I’m stoked to be able to say that there’s a contemporary singer that reminds me of the caliber of Joni Mitchell. Joni was a whole package: deep, poetic songs, a stimulating, earthly voice, and mad skills for melody and timing. Amy Collins retains all those characteristics, and, like Joni, possesses good guitar skills, at least attuned to her particular style.

That style is wonderfully orchestrated on The Hour of the Wolf. On the opener, “Here’s the Deal”, Amy sings over heavy acoustic guitar and triumphant violin. “I never said that you were wrong/ remember once I did belong,” she sings, “Find a way that we can go our separate ways/ down the same road.” Her lyrics, often, come off primarily as traditional- and some songs are, but sometimes she’ll leave you with a feeling you have to contemplate. It’s quite refreshing.
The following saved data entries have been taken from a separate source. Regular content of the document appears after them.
import Literature.Computability.Complexity.SpaceOracles
import Literature.Computability.Complexity.OrbitDeciderStepper
import Literature.Computability.Complexity.OrbitDecidersExists
import HarnessLib

/-!
# `SpaceOracles.lean` — proof file: the three named facts discharged; `NP^A = P^A = PSPACE` for `PSPACE`-complete `A`

Sibling proof file of `SpaceOracles.lean` (the ingredients of Homer–Selman 2011, Thm. 7.18, "if `A`
is `≤ᵖₘ`-complete for PSPACE then `NP^A = P^A`", stated there as named facts F1–F3 and assembled
conditionally). All three facts are now theorems of the tree:

* F1 `exists_isComplete_PSPACE` — `exists_isComplete_PSPACE_holds` (`SpaceTMSATHard.lean`: the
  bounded-halting language `SPACETMSAT` of flat programs is `PSPACE`-complete; Arora–Barak 2009,
  §4.2, `SPACE TMSAT`; Homer–Selman 2011, §7.5.1, `𝒰_PS`);
* F2 `polyExists_PSPACE_subset_PSPACE` — **`polyExists_PSPACE_subset_PSPACE_holds`, proved here**:
  `L' ∈ PSPACE` has an orbit decider (`orbitDecider_of_mem_PSPACE`, `OrbitDeciderStepper.lean`),
  orbit deciders are closed under `∃ᵖ` (`OrbitDecider.polyExists`, `OrbitDecidersExists.lean`:
  enumerate the certificates in shortlex order, re-running the inner orbit in the same space —
  Homer–Selman 2011, Thm. 5.10 / Cor. 5.7), and an orbit-decided language is in `PSPACE`
  (`OrbitDecider.mem_PSPACE`, the loop machine of `SpaceLoop.lean`);
* F3 `PRel_subset_PSPACE_of_mem_PSPACE` — `PRel_subset_PSPACE_of_mem_PSPACE_holds`
  (`OrbitDeciderStepper.lean`, through the `FP` steppers of `FPStepper.lean`; Hirahara–Lu–Ren
  2023, Rem. 2: `PSPACE^PSPACE = PSPACE`).

Hence the unconditional forms of the assembly of `SpaceOracles.lean`:
`NPRel_subset_PSPACE_of_mem_PSPACE` (`NP^A ⊆ PSPACE` for `A ∈ PSPACE`),
`PRel_eq_NPRel_of_isComplete_PSPACE` (**Homer–Selman Thm. 7.18**),
`PRel_eq_PSPACE_of_isComplete_PSPACE` (`P^A = NP^A = PSPACE` for `PSPACE`-complete `A`,
Arora–Barak 2009, remark after Thm. 3.7), `exists_mem_PSPACE_PRel_eq_NPRel` (a `PSPACE` oracle
collapsing `NP` to `P` — Baker–Gill–Solovay's Thm. 1 with the oracle's complexity recorded),
`PRel_SPACETMSAT_eq_PSPACE`, and the by-product `polyExists_PSPACE_eq` (`∃ᵖ·PSPACE = PSPACE`).

## References

* S. Homer, A. L. Selman, *Computability and Complexity Theory*, 2nd ed., Springer 2011,
  Thm. 5.10, Cor. 5.7, Prop. 7.5 (proof), Thm. 7.18, §7.5.1. [HomerSelman2011]
* S. Hirahara, Z. Lu, H. Ren, *Bounded relativization*, CCC 2023, LIPIcs 264, §1.1 and Rem. 2
  (p. 3). [HiraharaLuRen2023]
* S. Arora, B. Barak, *Computational Complexity: A Modern Approach*, CUP 2009, §3.4 (remark
  after Thm. 3.7), §4.1, §4.2. [AroraBarakCC2009]
* T. Baker, J. Gill, R. Solovay, *Relativizations of the P =? NP question*, SIAM J. Comput. 4
  (1975), Thm. 1. [BakerGillSolovay1975]
-/

noncomputable section

namespace Literature.Computability.Complexity

open _root_.Computability Polynomial

/-! ### F2: `∃ᵖ·PSPACE ⊆ PSPACE` -/

/-- **Discharge of the named fact `polyExists_PSPACE_subset_PSPACE`** (`SpaceOracles.lean`, F2):
if `L' ∈ PSPACE` and `x ∈ L ↔ ∃ y, |y| ≤ p(|x|) ∧ ⟨x, y⟩ ∈ L'`, then `L ∈ PSPACE` — the orbit
decider of `L'` (`orbitDecider_of_mem_PSPACE`) is closed under `∃ᵖ` (`OrbitDecider.polyExists`:
enumerate the certificates, reusing the space of one run) and puts the language in `PSPACE`
(`OrbitDecider.mem_PSPACE`). [cite: HomerSelman2011, Thm. 5.10 and Cor. 5.7; proof of Prop. 7.5] [cite: AroraBarakCC2009, §4.1] -/
theorem polyExists_PSPACE_subset_PSPACE_holds : polyExists_PSPACE_subset_PSPACE := by
  rintro L ⟨L', hL', p, hp⟩
  have hL : L = {x | ∃ y : List Bool, y.length ≤ p.eval x.length ∧ boolPair x y ∈ L'} :=
    Set.ext hp
  rw [hL]
  exact mem_PSPACE_polyExists_of_orbitDecider (orbitDecider_of_mem_PSPACE hL') p

/-- **`∃ᵖ·PSPACE = PSPACE`.** [cite: HomerSelman2011, Cor. 5.7 and proof of Prop. 7.5] -/
theorem polyExists_PSPACE_eq : polyExists PSPACE = PSPACE := by
  refine Set.Subset.antisymm polyExists_PSPACE_subset_PSPACE_holds fun L hL => ?_
  refine ⟨{w | fstP w ∈ L}, ?_, 0, fun x => ?_⟩
  · exact (orbitDecider_of_mem_PSPACE hL).preimage fstP_mem_FP |>.mem_PSPACE
  · constructor
    · intro hx
      exact ⟨[], by simp, show fstP (boolPair x []) ∈ L by rwa [fstP_boolPair]⟩
    · rintro ⟨y, -, hy⟩
      have hy : fstP (boolPair x y) ∈ L := hy
      rwa [fstP_boolPair] at hy

/-! ### The assembly of `SpaceOracles.lean`, unconditionally -/

/-- **`NP^A ⊆ PSPACE` for every `A ∈ PSPACE`** ("`NP^A ⊆ NP^PSPACE ⊆ PSPACE`").
[cite: HomerSelman2011, Thm. 7.18 (proof) and Prop. 7.5 (proof)] -/
theorem NPRel_subset_PSPACE_of_mem_PSPACE {A : Language Bool} (hA : A ∈ PSPACE) :
    NPRel (Oracle.ofLanguage A) ⊆ PSPACE :=
  NPRel_subset_PSPACE_of_mem_PSPACE_of polyExists_PSPACE_subset_PSPACE_holds
    PRel_subset_PSPACE_of_mem_PSPACE_holds hA

/-- **Homer–Selman, Thm. 7.18: if `A` is `≤ₚ`-complete for `PSPACE` then `P^A = NP^A`.**
[cite: HomerSelman2011, Thm. 7.18] -/
theorem PRel_eq_NPRel_of_isComplete_PSPACE {A : Language Bool} (hA : IsComplete PSPACE A) :
    PRel (Oracle.ofLanguage A) = NPRel (Oracle.ofLanguage A) :=
  PRel_eq_NPRel_of_isComplete_PSPACE_of polyExists_PSPACE_subset_PSPACE_holds
    PRel_subset_PSPACE_of_mem_PSPACE_holds hA

/-- **`P^A = NP^A = PSPACE` for a `PSPACE`-complete `A`.** [cite: AroraBarakCC2009, §3.4 (remark after Thm. 3.7)] [cite: HomerSelman2011, Thm. 7.18 (proof)] -/
theorem PRel_eq_PSPACE_of_isComplete_PSPACE {A : Language Bool} (hA : IsComplete PSPACE A) :
    PRel (Oracle.ofLanguage A) = PSPACE ∧ NPRel (Oracle.ofLanguage A) = PSPACE :=
  PRel_eq_PSPACE_of_isComplete_PSPACE_of polyExists_PSPACE_subset_PSPACE_holds
    PRel_subset_PSPACE_of_mem_PSPACE_holds hA

/-- **`P^SPACETMSAT = NP^SPACETMSAT = PSPACE`** for the tree's `PSPACE`-complete language.
[cite: AroraBarakCC2009, §3.4 (remark after Thm. 3.7) and §4.2] -/
theorem PRel_SPACETMSAT_eq_PSPACE :
    PRel (Oracle.ofLanguage SPACETMSAT) = PSPACE ∧ NPRel (Oracle.ofLanguage SPACETMSAT) = PSPACE :=
  PRel_eq_PSPACE_of_isComplete_PSPACE isComplete_PSPACE_SPACETMSAT

/-- **A `PSPACE` oracle relative to which `P = NP`** (Baker–Gill–Solovay's Thm. 1 with the
oracle's complexity recorded): some `A ∈ PSPACE` has `P^A = NP^A`. Unconditional form of
`exists_mem_PSPACE_PRel_eq_NPRel_of`. [cite: HomerSelman2011, Thm. 7.18] [cite: BakerGillSolovay1975, Thm. 1] [cite: HiraharaLuRen2023, §1.1 (p. 3)] -/
theorem exists_mem_PSPACE_PRel_eq_NPRel :
    ∃ A : Language Bool, A ∈ PSPACE ∧ PRel (Oracle.ofLanguage A) = NPRel (Oracle.ofLanguage A) :=
  exists_mem_PSPACE_PRel_eq_NPRel_of exists_isComplete_PSPACE_holds
    polyExists_PSPACE_subset_PSPACE_holds PRel_subset_PSPACE_of_mem_PSPACE_holds

end Literature.Computability.Complexity

end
She has timelessness to her too. On “Rosemary’s Home” she offers, “The minstrel boy was playing/ between the hours of 12 and two.” Later, she sings, “They walked from the church/ hand in hand/ man and wife/ toasts were made.” Amy keeps to folk tradition. She tells her message through story in song, a talent much lost in the modern world of song-making.

While Amy wrote the majority of these songs, she sings some by others. Roseanne Raneri’s lyrics are excellently sung on “China”. Amy’s voice has a wide range, but she never strains herself. On “China” she keeps it low, rustic. The story continues. “I’ll probably move back to Jersey/ when my grandmother’s china is sold.” (Ah, I bet at first you thought we were talking about the country!)

Granted, 17 songs, most averaging four minutes, is quite a lot, and if I have one conflict with The House of the Wolf it’s that it’s too much. Joni’s albums were as short as 30 minutes. Wolf is over an hour. This wouldn’t be a problem on an album with horns, boisterous strings, etc., but Amy is content with acoustic guitars and infrequent extras.

Still, “You Don’t Know Me” is a blues-jazz lament. “Maid On The Shore” is a sailor’s ballad. Amy has a love for the Otherworldly. Overall, this album is beautiful; unique and rarely- if ever- dull. Again, it only loses my attention because it’s so long. If you’re down with folk music at its core, look no further.

Bottom line: Amy Collins’ talent is undeniable. Her voice and lyrics are graceful, and she’s not afraid to sing other people’s songs too. It’s a great album.